Home » Blog » Mengapa Polusi Laut Lebih Berbahaya dari yang Anda Pikirkan

Mengapa Polusi Laut Lebih Berbahaya dari yang Anda Pikirkan

Polusi laut merupakan krisis global yang terus berkembang, yang tidak hanya berdampak pada lautan tetapi juga pada kesehatan manusia. Lebih dari 80% polusi laut berasal dari sumber-sumber di daratan, sehingga masalah ini lebih besar dari yang disadari oleh kebanyakan orang. Meskipun lautan menutupi lebih dari 70% permukaan bumi, lautan dengan cepat menjadi tempat pembuangan plastik, bahan kimia beracun, dan limbah. Polutan ini membahayakan kehidupan laut dan ekosistem dan pada akhirnya kembali ke manusia. Sudah saatnya kita memahami tingkat masalah yang sebenarnya dan mengambil tindakan serius untuk memeranginya.
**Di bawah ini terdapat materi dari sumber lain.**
/-- From slots `(0, 1)` to slots `(0, t)` by alternation. [folklore] -/
private theorem hN_of_ne {t : Fin (n + 2)} (ht : t ≠ 0) (z : Fin (n + 2) → V) (hz : z t = I • z 0) :
    u z = 0 := by
  by_cases ht1 : t = 1
  · subst ht1; exact hN z hz
  have h10 : (1 : Fin (n + 2)) ≠ t := fun h ↦ ht1 h.symm
  have hswap : u (z ∘ Equiv.swap 1 t) = -u z := u.map_swap z h10
  have h0 : u (z ∘ Equiv.swap 1 t) = 0 := hN _ (by
    simp only [comp_apply, Equiv.swap_apply_left]
    rw [Equiv.swap_apply_of_ne_of_ne (by simp) (Ne.symm ht), hz])
  rw [h0] at hswap
  exact neg_eq_zero.1 hswap.symm

/-- One factor `I` in any slot gives the same value as in slot `0`. [cite: DemaillyAGBook, Ch. III Lemma 1.4] -/
private theorem apply_rot_eq (t : Fin (n + 2)) (x : Fin (n + 2) → V) : u (rot t x) = u (rot 0 x) := by
  by_cases ht : t = 0
  · rw [ht]
  have h0t : (0 : Fin (n + 2)) ≠ t := Ne.symm ht
  have := upd₂_I_right_eq u h0t (fun z hz ↦ hN_of_ne u hN ht z hz) x (x 0) (x t)
  rwa [update_eq_self, update_comm h0t, update_eq_self] at this

/-- Two factors `I` (slot `0` and slot `t`) change the sign. [cite: DemaillyAGBook, Ch. III Lemma 1.4] -/
private theorem apply_rot_rot_eq (t : Fin (n + 2)) (x : Fin (n + 2) → V) :
    u (rot 0 (rot t x)) = -u x := by
  by_cases ht : t = 0
  · subst ht
    unfold rot
    rw [update_self, update_idem, smul_smul, I_mul_I, neg_one_smul, ← neg_one_smul ℝ (x 0),
      u.map_update_smul, update_eq_self, neg_one_smul]
  have h0t : (0 : Fin (n + 2)) ≠ t := Ne.symm ht
  have := upd₂_I_I u h0t (fun z hz ↦ hN_of_ne u hN ht z hz) x (x 0) (x t)
  rw [update_eq_self, update_eq_self] at this
  rw [← this, rot_comm h0t]
  unfold rot
  rw [update_of_ne ht]

/-- Scaling the first `t` slots by `c`. [folklore] -/
private def scaleUpTo (c : ℂ) (t : ℕ) (x : Fin (n + 2) → V) : Fin (n + 2) → V :=
  fun k ↦ if (k : ℕ) < t then c • x k else x k

omit hN in
/-- Scaling no slot. [folklore] -/
private theorem scaleUpTo_zero (c : ℂ) (x : Fin (n + 2) → V) : scaleUpTo c 0 x = x := by
  funext k; simp [scaleUpTo]

omit hN in
/-- Scaling every slot. [folklore] -/
private theorem scaleUpTo_all (c : ℂ) (x : Fin (n + 2) → V) :
    scaleUpTo c (n + 2) x = fun k ↦ c • x k := by
  funext k; simp [scaleUpTo, k.2]

omit hN in
/-- Scaling one more slot is an update. [folklore] -/
private theorem scaleUpTo_succ (c : ℂ) {t : ℕ} (ht : t < n + 2) (x : Fin (n + 2) → V) :
    scaleUpTo c (t + 1) x =
      update (scaleUpTo c t x) ⟨t, ht⟩ (c • scaleUpTo c t x ⟨t, ht⟩) := by
  funext k
  by_cases hk : k = ⟨t, ht⟩
  · subst hk; simp [scaleUpTo]
  · have hkt : (k : ℕ) ≠ t := fun h ↦ hk (Fin.ext h)
    rw [update_of_ne hk]
    simp only [scaleUpTo]
    have : ((k : ℕ) < t + 1) ↔ ((k : ℕ) < t) := by omega
    simp only [this]

/-- **The pair `(u, u ∘ rot₀)` rotates**: scaling the first `t` slots by `c` acts through
`(Re cᵗ, Im cᵗ)`. [cite: DemaillyAGBook, Ch. III Lemma 1.4] -/
private theorem apply_scaleUpTo (c : ℂ) :
    ∀ (t : ℕ), t ≤ n + 2 → ∀ x : Fin (n + 2) → V,
      u (scaleUpTo c t x) = (c ^ t).re * u x + (c ^ t).im * u (rot 0 x) ∧
        u (rot 0 (scaleUpTo c t x)) = (c ^ t).re * u (rot 0 x) - (c ^ t).im * u x
  | 0, _, x => by simp [scaleUpTo_zero]
  | t + 1, ht, x => by
    have ht' : t < n + 2 := by omega
    obtain ⟨h₁, h₂⟩ := apply_scaleUpTo c t ht'.le x
    have hre : (c ^ (t + 1)).re = (c ^ t).re * c.re - (c ^ t).im * c.im := by
      rw [pow_succ, Complex.mul_re]
    have him : (c ^ (t + 1)).im = (c ^ t).re * c.im + (c ^ t).im * c.re := by
      rw [pow_succ, Complex.mul_im]
    -- the `u`-part, valid at every point and every slot
    have hA : ∀ (T : Fin (n + 2)) (y : Fin (n + 2) → V),
        u (update y T (c • y T)) = c.re * u y + c.im * u (rot 0 y) := fun T y ↦ by
      rw [map_update_complex_smul, update_eq_self, ← apply_rot_eq u hN T y]
      rfl
    -- rotating slot `0` commutes with scaling slot `T`
    have hcomm : ∀ (T : Fin (n + 2)) (y : Fin (n + 2) → V),
        rot 0 (update y T (c • y T)) = update (rot 0 y) T (c • rot 0 y T) := fun T y ↦ by
      by_cases h0T : T = 0
      · subst h0T
        unfold rot
        rw [update_self, update_idem, update_self, update_idem, smul_comm]
      · unfold rot
        rw [update_of_ne (Ne.symm h0T), update_of_ne h0T, update_comm h0T]
    refine ⟨?_, ?_⟩
    · rw [scaleUpTo_succ c ht', hA, h₁, h₂, hre, him]
      push_cast
      ring
    · rw [scaleUpTo_succ c ht', hcomm, hA, apply_rot_rot_eq u hN, h₁, h₂, hre, him]
      push_cast
      ring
Sumber-sumber Utama Polusi Laut

Polusi laut datang dalam berbagai bentuk, tetapi kontributor yang paling signifikan meliputi:

  • Sampah Plastik: Lebih dari 8 juta ton plastik masuk ke lautan setiap tahunnya, dengan plastik sekali pakai seperti tas, botol, dan sedotan sebagai penyebab utamanya. Plastik-plastik ini tidak terurai tetapi terurai menjadi mikroplastik, yang kemudian dikonsumsi oleh kehidupan laut. Menurut National Geographic, lebih dari 700 spesies laut, termasuk burung laut, paus, dan penyu, terpengaruh oleh polusi plastik.
  • Bahan Kimia Beracun: Bahan kimia seperti pestisida, pupuk, dan limpasan industri masuk ke lautan dari pertanian dan pabrik. Zat-zat ini berbahaya bagi kehidupan laut, menyebabkan penyakit, mengganggu sistem reproduksi, dan memengaruhi rantai makanan. Sebagai contoh, polusi merkuri terakumulasi dalam ikan dan dapat menyebabkan masalah kesehatan yang parah ketika manusia mengonsumsi makanan laut yang terkontaminasi.
  • Tumpahan Minyak: Tumpahan minyak, seperti tumpahan minyak di Deepwater Horizon pada tahun 2010, merupakan bencana besar bagi ekosistem laut. Minyak melapisi tubuh hewan, membuat ikan mati lemas, dan menghancurkan terumbu karang. Pembersihannya sulit dan kerusakannya berlangsung selama bertahun-tahun, dengan residu minyak yang mempengaruhi kehidupan laut lama setelah kejadian awal.
  • Limbah dan Air Limbah: Limbah dan air limbah yang tidak diolah dan dibuang ke lautan dapat menyebabkan pertumbuhan ganggang, yang mencekik kehidupan laut karena menipisnya oksigen di dalam air. Pertumbuhan ganggang yang berbahaya, yang sering disebut “pasang merah”, juga menghasilkan racun yang memengaruhi hewan laut dan manusia yang mengonsumsi makanan laut yang terkontaminasi.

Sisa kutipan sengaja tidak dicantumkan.